■ **Task instructions**
Which lines in the records below contain the word "CriticalPhenomena"? Copy each of them.

Stored items:
══════

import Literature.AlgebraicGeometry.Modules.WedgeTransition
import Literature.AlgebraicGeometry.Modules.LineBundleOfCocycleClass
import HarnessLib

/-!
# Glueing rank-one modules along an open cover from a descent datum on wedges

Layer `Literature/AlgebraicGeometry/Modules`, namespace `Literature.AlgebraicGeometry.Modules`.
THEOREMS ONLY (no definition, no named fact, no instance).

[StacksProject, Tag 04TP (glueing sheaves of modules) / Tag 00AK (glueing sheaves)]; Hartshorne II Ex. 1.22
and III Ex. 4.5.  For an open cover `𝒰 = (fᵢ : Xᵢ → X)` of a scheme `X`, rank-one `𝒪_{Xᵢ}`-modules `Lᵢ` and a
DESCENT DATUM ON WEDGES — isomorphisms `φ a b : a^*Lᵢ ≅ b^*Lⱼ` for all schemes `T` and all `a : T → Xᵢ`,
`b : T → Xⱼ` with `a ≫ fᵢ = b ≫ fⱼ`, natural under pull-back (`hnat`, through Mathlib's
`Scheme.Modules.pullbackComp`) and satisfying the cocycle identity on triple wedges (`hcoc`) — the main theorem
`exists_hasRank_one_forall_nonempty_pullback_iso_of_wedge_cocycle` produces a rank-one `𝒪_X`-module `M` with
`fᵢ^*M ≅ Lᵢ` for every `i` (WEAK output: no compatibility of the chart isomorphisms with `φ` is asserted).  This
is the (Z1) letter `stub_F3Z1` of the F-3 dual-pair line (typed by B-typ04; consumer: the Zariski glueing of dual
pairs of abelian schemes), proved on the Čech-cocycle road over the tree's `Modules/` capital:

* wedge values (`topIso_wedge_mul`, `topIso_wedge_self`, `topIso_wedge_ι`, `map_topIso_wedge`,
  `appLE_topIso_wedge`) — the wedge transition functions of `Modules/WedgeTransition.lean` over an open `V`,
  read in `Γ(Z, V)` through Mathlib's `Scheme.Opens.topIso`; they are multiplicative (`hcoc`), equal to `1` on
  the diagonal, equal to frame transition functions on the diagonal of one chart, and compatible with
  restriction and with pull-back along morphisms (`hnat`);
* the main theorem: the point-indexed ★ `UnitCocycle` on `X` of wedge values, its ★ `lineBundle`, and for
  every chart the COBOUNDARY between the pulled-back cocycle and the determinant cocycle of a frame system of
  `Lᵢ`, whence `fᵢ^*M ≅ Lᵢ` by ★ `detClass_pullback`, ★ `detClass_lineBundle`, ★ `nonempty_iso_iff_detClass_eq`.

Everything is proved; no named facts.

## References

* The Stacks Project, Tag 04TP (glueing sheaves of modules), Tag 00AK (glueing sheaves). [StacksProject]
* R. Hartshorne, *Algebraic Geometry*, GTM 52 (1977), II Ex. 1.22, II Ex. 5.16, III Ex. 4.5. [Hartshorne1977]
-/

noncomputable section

══════

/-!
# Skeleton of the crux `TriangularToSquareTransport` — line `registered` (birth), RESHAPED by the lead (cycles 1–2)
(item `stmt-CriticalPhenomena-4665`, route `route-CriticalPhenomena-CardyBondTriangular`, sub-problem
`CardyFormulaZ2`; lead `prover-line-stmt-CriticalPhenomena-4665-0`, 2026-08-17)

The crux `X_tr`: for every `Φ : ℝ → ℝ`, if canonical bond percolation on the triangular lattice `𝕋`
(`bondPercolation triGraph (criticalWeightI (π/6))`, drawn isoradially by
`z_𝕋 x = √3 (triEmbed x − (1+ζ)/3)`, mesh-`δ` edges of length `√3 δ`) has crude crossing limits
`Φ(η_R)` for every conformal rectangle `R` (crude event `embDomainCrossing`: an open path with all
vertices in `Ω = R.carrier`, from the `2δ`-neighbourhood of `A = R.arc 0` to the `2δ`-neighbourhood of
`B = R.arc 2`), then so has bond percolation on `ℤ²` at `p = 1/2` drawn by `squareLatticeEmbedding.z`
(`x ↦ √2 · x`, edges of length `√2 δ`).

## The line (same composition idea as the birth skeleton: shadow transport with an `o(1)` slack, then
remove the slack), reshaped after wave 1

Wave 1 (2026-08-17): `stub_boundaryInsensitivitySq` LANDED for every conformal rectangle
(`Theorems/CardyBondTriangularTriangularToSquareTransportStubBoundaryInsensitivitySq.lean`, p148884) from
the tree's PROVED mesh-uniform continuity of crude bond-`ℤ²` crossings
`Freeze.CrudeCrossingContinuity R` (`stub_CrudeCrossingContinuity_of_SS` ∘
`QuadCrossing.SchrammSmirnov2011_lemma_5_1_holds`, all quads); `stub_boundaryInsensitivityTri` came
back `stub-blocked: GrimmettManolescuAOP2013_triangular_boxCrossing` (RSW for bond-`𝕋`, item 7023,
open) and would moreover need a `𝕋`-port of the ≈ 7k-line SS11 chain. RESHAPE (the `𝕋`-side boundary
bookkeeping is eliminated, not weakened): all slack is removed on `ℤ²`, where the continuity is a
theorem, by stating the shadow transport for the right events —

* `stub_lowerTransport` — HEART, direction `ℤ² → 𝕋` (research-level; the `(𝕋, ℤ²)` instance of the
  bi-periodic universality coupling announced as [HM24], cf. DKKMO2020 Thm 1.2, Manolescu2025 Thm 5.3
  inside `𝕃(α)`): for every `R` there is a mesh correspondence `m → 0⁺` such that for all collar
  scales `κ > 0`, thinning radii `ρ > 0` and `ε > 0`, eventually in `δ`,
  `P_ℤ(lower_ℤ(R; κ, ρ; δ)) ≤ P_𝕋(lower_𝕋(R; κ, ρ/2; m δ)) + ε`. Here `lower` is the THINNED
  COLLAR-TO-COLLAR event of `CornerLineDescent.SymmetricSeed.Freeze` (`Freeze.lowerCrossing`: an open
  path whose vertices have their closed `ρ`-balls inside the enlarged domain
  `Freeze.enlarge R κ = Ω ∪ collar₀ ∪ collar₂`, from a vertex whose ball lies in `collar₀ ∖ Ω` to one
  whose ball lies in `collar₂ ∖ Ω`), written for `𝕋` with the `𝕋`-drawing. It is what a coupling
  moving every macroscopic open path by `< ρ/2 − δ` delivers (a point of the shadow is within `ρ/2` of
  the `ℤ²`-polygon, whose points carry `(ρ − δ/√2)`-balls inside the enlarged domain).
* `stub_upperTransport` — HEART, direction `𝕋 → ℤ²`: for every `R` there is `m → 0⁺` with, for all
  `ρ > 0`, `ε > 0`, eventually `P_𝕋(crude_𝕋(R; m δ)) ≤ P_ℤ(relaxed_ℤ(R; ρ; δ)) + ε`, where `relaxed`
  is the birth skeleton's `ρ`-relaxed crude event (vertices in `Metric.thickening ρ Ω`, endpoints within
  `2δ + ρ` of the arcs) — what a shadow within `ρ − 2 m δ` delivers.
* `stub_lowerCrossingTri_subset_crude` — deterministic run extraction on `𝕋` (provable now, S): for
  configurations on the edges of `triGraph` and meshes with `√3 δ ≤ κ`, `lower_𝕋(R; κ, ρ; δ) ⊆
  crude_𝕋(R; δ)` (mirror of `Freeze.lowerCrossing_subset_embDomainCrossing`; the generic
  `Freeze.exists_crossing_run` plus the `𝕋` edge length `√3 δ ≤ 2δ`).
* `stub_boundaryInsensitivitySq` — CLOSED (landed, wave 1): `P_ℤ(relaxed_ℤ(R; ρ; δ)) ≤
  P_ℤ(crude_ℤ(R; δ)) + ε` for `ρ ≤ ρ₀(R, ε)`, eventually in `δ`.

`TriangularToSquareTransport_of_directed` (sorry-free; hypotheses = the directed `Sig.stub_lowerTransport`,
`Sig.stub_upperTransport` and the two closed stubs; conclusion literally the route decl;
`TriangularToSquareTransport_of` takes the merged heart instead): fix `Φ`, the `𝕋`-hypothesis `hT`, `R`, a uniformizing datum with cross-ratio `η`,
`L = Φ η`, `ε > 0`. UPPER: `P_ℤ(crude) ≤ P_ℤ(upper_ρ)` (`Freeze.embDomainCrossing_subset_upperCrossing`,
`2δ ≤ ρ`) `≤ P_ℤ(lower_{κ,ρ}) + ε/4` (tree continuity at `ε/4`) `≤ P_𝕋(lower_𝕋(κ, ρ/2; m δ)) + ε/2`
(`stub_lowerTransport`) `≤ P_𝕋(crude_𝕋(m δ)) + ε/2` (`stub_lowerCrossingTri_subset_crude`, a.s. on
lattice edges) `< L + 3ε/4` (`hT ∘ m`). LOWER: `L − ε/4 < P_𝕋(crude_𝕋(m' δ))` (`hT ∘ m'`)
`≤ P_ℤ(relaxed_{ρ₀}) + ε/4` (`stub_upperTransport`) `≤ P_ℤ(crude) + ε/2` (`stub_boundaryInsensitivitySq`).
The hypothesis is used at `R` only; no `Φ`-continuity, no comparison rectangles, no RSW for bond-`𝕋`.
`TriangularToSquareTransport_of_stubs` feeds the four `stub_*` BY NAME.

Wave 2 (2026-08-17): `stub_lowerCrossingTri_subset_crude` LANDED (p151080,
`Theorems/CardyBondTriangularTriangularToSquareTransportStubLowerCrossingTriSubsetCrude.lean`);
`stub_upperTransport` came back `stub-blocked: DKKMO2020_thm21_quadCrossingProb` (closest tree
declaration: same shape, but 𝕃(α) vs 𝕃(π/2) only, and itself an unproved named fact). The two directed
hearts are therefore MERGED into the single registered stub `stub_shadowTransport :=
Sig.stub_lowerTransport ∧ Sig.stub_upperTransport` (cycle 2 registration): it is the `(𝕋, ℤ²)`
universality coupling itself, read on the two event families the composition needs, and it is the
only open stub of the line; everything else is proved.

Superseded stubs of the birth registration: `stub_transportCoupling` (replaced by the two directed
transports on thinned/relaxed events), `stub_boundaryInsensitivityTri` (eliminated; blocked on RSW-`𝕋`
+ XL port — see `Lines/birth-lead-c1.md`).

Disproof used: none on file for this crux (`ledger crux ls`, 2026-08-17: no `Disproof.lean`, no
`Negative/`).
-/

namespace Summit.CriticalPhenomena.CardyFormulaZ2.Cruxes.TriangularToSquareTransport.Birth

══════

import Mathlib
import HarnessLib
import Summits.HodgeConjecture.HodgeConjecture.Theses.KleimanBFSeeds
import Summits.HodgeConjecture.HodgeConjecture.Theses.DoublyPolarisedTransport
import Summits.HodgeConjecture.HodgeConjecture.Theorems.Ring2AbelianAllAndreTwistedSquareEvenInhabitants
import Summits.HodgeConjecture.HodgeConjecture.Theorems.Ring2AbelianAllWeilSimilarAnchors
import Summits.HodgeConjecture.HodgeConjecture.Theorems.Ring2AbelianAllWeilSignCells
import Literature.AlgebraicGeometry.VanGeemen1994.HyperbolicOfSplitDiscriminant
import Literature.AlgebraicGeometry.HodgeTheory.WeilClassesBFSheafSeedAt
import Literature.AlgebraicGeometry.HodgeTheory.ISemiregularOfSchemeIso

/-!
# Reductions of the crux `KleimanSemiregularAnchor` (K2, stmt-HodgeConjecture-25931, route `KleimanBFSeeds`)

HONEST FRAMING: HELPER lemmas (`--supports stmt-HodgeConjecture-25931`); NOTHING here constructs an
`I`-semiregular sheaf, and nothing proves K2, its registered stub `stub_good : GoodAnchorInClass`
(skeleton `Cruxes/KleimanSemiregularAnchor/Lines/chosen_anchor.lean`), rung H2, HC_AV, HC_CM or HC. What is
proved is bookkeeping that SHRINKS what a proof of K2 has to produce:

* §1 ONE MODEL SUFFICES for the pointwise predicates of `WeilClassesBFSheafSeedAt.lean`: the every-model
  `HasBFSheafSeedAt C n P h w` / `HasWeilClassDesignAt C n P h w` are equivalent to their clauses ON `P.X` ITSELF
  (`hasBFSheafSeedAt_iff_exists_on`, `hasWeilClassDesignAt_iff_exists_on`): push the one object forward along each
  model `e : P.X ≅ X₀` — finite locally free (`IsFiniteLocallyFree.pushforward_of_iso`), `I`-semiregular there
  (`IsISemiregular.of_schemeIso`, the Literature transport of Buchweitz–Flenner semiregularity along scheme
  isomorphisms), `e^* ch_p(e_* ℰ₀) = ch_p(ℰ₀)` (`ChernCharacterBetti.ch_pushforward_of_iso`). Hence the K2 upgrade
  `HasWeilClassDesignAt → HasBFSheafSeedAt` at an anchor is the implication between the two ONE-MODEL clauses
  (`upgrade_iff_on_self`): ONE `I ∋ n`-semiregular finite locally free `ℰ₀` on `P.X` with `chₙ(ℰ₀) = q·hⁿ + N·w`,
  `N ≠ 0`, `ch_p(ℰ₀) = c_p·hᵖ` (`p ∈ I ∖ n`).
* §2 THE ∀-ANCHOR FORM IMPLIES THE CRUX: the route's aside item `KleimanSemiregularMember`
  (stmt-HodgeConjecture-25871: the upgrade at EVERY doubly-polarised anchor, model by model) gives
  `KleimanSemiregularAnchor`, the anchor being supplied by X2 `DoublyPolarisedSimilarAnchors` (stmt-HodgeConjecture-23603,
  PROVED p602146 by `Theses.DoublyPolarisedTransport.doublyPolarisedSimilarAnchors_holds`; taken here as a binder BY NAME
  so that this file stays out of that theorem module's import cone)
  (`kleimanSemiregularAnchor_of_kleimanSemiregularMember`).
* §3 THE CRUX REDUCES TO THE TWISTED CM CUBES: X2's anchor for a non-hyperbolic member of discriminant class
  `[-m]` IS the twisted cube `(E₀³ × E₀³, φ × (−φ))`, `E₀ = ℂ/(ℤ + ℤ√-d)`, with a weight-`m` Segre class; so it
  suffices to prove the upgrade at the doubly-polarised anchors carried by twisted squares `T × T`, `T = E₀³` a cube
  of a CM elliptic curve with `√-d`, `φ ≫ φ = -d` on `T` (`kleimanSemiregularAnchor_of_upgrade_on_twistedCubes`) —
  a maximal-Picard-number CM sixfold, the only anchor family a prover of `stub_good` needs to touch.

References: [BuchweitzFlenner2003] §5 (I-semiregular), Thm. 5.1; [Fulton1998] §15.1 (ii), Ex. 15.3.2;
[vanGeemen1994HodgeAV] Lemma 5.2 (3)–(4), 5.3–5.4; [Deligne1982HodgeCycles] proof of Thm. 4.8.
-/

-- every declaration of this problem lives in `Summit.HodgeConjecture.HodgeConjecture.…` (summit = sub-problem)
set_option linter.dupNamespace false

══════

■ **Task solution**
(item `stmt-CriticalPhenomena-4665`, route `route-CriticalPhenomena-CardyBondTriangular`, sub-problem
`CardyFormulaZ2`; lead `prover-line-stmt-CriticalPhenomena-4665-0`, 2026-08-17)
namespace Summit.CriticalPhenomena.CardyFormulaZ2.Cruxes.TriangularToSquareTransport.Birth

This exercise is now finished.